* _Exercise objective_
Using the records provided below, locate and copy each line that contains the word "every".
--- Task material Enclosed Below ---
import Summits.CriticalPhenomena.PercolationContinuityZ3.Theorems.PercNearOneGluingNoHeavyLowerTailAntipodalStrongHarrisGraded
import HarnessLib

/-!
# Graded antipodal sums on multigraphs: loops and parallel edges are additive (reduction to simple graphs)

Helper file for crux `stmt-CriticalPhenomena-4575` (`NoHeavyLowerTail`), unit `prim-gen-kcluster` gen 84
(memo `prim-gen-kcluster/KCLUSTER-gen84.md` §0.1 (a)).  No definitions, no named facts, no sorries.

Graph dictionary for the cube-level identity `AntipodalStrongHarris.gradedSum_insert_of_spanned`.  A finite multigraph is an
edge system `ends : ι → Sym2 V`; the graph of a set `Y` of edge labels is `fromEdgeSet {s | ∃ i ∈ Y, ends i = s}` (loops are
invisible to `fromEdgeSet`).  The rank `ρ` and the two labelings `g, h` are arbitrary functions of `Y` that depend only on this
graph (hypotheses `hρ`, `hg`, `hh`; e.g. the number of connected components and the terminal reachability patterns of the
Aas–Gladkov sum, or any other graph invariants).

**Theorem** (`gradedSum_insert_of_parallel`, `gradedSum_insert_of_loop`).  If the new label `a ∉ S` is parallel to some
`a' ∈ S` (`ends a = ends a'`) or is a loop (`(ends a).IsDiag`), then for every level `ℓ`
`Σ_{X ⊆ S∪{a}} [ρ X + ρ((S∪{a})∖X) = ℓ] κ(g X, h((S∪{a})∖X))
   = Σ_{X ⊆ S} [ρ X + ρ(S∖X) = ℓ] κ(g X, h(S∖X)) + Σ_{X ⊆ S} [ρ(X∪{a}) + ρ((S∖X)∪{a}) = ℓ] κ(g(X∪{a}), h((S∖X)∪{a}))`
— for the graded Aas–Gladkov sums of the memos: `AG_ℓ(G) = AG_ℓ(G ∖ a) + AG_ℓ(G / a)` (the second sum is the one of `G` with
`a` forced on both sides, i.e. of the contraction), so every graded antipodal inequality of this shape reduces from
multigraphs to simple graphs.  [this work]
-/

namespace Summit.CriticalPhenomena.PercolationContinuityZ3.Theorems

namespace AntipodalStrongHarris

open Lab Finset SimpleGraph

variable {k : ℕ} {V : Type*} {ι : Type*} [DecidableEq ι]

/-- Inserting a label parallel to one already present does not change the graph. [this work] -/
theorem graphOf_insert_eq_of_parallel (ends : ι → Sym2 V) {a a' : ι} (hpar : ends a = ends a') {Y : Finset ι}
    (ha' : a' ∈ Y) :
    fromEdgeSet {s : Sym2 V | ∃ i ∈ insert a Y, ends i = s} = fromEdgeSet {s : Sym2 V | ∃ i ∈ Y, ends i = s} := by
  congr 1
  ext s
  simp only [Set.mem_setOf_eq, Finset.mem_insert]
  constructor
  · rintro ⟨i, rfl | hi, he⟩
    · exact ⟨a', ha', hpar ▸ he⟩
    · exact ⟨i, hi, he⟩
  · rintro ⟨i, hi, he⟩
    exact ⟨i, Or.inr hi, he⟩

/-- Inserting a loop label does not change the graph. [this work] -/
theorem graphOf_insert_eq_of_isDiag (ends : ι → Sym2 V) {a : ι} (hdiag : (ends a).IsDiag) (Y : Finset ι) :
    fromEdgeSet {s : Sym2 V | ∃ i ∈ insert a Y, ends i = s} = fromEdgeSet {s : Sym2 V | ∃ i ∈ Y, ends i = s} := by
  ext v w
  simp only [fromEdgeSet_adj, Set.mem_setOf_eq, Finset.mem_insert, ne_eq]
  constructor
  · rintro ⟨⟨i, rfl | hi, he⟩, hvw⟩
    · exact absurd (Sym2.mk_isDiag_iff.1 (he ▸ hdiag)) hvw
    · exact ⟨⟨i, hi, he⟩, hvw⟩
  · rintro ⟨⟨i, hi, he⟩, hvw⟩
    exact ⟨⟨i, Or.inr hi, he⟩, hvw⟩

/-- **Parallel labels are additive.**  If `a ∉ S` is parallel to some `a' ∈ S`, the graded antipodal sum over `insert a S`
is the sum over `S` ("`a` deleted") plus the sum over `S` with `a` inserted on both sides ("`a` contracted"), for any rank and
labelings that depend only on the graph. [this work] -/
theorem gradedSum_insert_of_parallel (ends : ι → Sym2 V) {S : Finset ι} {a a' : ι} (ha : a ∉ S) (ha' : a' ∈ S)
    (hpar : ends a = ends a') (ρ : Finset ι → ℕ) (g h : Finset ι → Lab k)
    (hρ : ∀ Y Y' : Finset ι, fromEdgeSet {s : Sym2 V | ∃ i ∈ Y, ends i = s} =
      fromEdgeSet {s : Sym2 V | ∃ i ∈ Y', ends i = s} → ρ Y = ρ Y')
    (hg : ∀ Y Y' : Finset ι, fromEdgeSet {s : Sym2 V | ∃ i ∈ Y, ends i = s} =
      fromEdgeSet {s : Sym2 V | ∃ i ∈ Y', ends i = s} → g Y = g Y')
    (hh : ∀ Y Y' : Finset ι, fromEdgeSet {s : Sym2 V | ∃ i ∈ Y, ends i = s} =
      fromEdgeSet {s : Sym2 V | ∃ i ∈ Y', ends i = s} → h Y = h Y')
    (ℓ : ℕ) :
    (∑ X ∈ (insert a S).powerset,
        if ρ X + ρ (insert a S \ X) = ℓ then kappa (g X) (h (insert a S \ X)) else 0) =
      (∑ X ∈ S.powerset, if ρ X + ρ (S \ X) = ℓ then kappa (g X) (h (S \ X)) else 0) +
        ∑ X ∈ S.powerset,
          if ρ (insert a X) + ρ (insert a (S \ X)) = ℓ then
            kappa (g (insert a X)) (h (insert a (S \ X))) else 0 := by
  refine gradedSum_insert_of_spanned ha g h ρ (fun X hX => ?_) ℓ
  by_cases hX' : a' ∈ X
  · have e := graphOf_insert_eq_of_parallel ends hpar hX'
    exact Or.inl ⟨hρ _ _ e, hg _ _ e, hh _ _ e⟩
  · have e := graphOf_insert_eq_of_parallel ends hpar (Finset.mem_sdiff.2 ⟨ha', hX'⟩ : a' ∈ S \ X)
    exact Or.inr ⟨hρ _ _ e, hg _ _ e, hh _ _ e⟩

/-- **Loops are additive** (and both summands coincide with the sum over `S`): if `ends a` is a diagonal pair, the graded
antipodal sum over `insert a S` is the sum over `S` plus the sum with `a` inserted on both sides. [this work] -/
theorem gradedSum_insert_of_loop (ends : ι → Sym2 V) {S : Finset ι} {a : ι} (ha : a ∉ S) (hdiag : (ends a).IsDiag)
    (ρ : Finset ι → ℕ) (g h : Finset ι → Lab k)
    (hρ : ∀ Y Y' : Finset ι, fromEdgeSet {s : Sym2 V | ∃ i ∈ Y, ends i = s} =
      fromEdgeSet {s : Sym2 V | ∃ i ∈ Y', ends i = s} → ρ Y = ρ Y')
    (hg : ∀ Y Y' : Finset ι, fromEdgeSet {s : Sym2 V | ∃ i ∈ Y, ends i = s} =
      fromEdgeSet {s : Sym2 V | ∃ i ∈ Y', ends i = s} → g Y = g Y')
    (hh : ∀ Y Y' : Finset ι, fromEdgeSet {s : Sym2 V | ∃ i ∈ Y, ends i = s} =
      fromEdgeSet {s : Sym2 V | ∃ i ∈ Y', ends i = s} → h Y = h Y')
    (ℓ : ℕ) :
    (∑ X ∈ (insert a S).powerset,
        if ρ X + ρ (insert a S \ X) = ℓ then kappa (g X) (h (insert a S \ X)) else 0) =
      (∑ X ∈ S.powerset, if ρ X + ρ (S \ X) = ℓ then kappa (g X) (h (S \ X)) else 0) +
        ∑ X ∈ S.powerset,
          if ρ (insert a X) + ρ (insert a (S \ X)) = ℓ then
            kappa (g (insert a X)) (h (insert a (S \ X))) else 0 := by
  refine gradedSum_insert_of_spanned ha g h ρ (fun X _ => ?_) ℓ
  have e := graphOf_insert_eq_of_isDiag ends hdiag X
  exact Or.inl ⟨hρ _ _ e, hg _ _ e, hh _ _ e⟩

end AntipodalStrongHarris

end Summit.CriticalPhenomena.PercolationContinuityZ3.Theorems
--- End of Enclosed Task material ---
* _Response area_
`a' ∈ S` (`ends a = ends a'`) or is a loop (`(ends a).IsDiag`), then for every level `ℓ`
`a` forced on both sides, i.e. of the contraction), so every graded antipodal inequality of this shape reduces from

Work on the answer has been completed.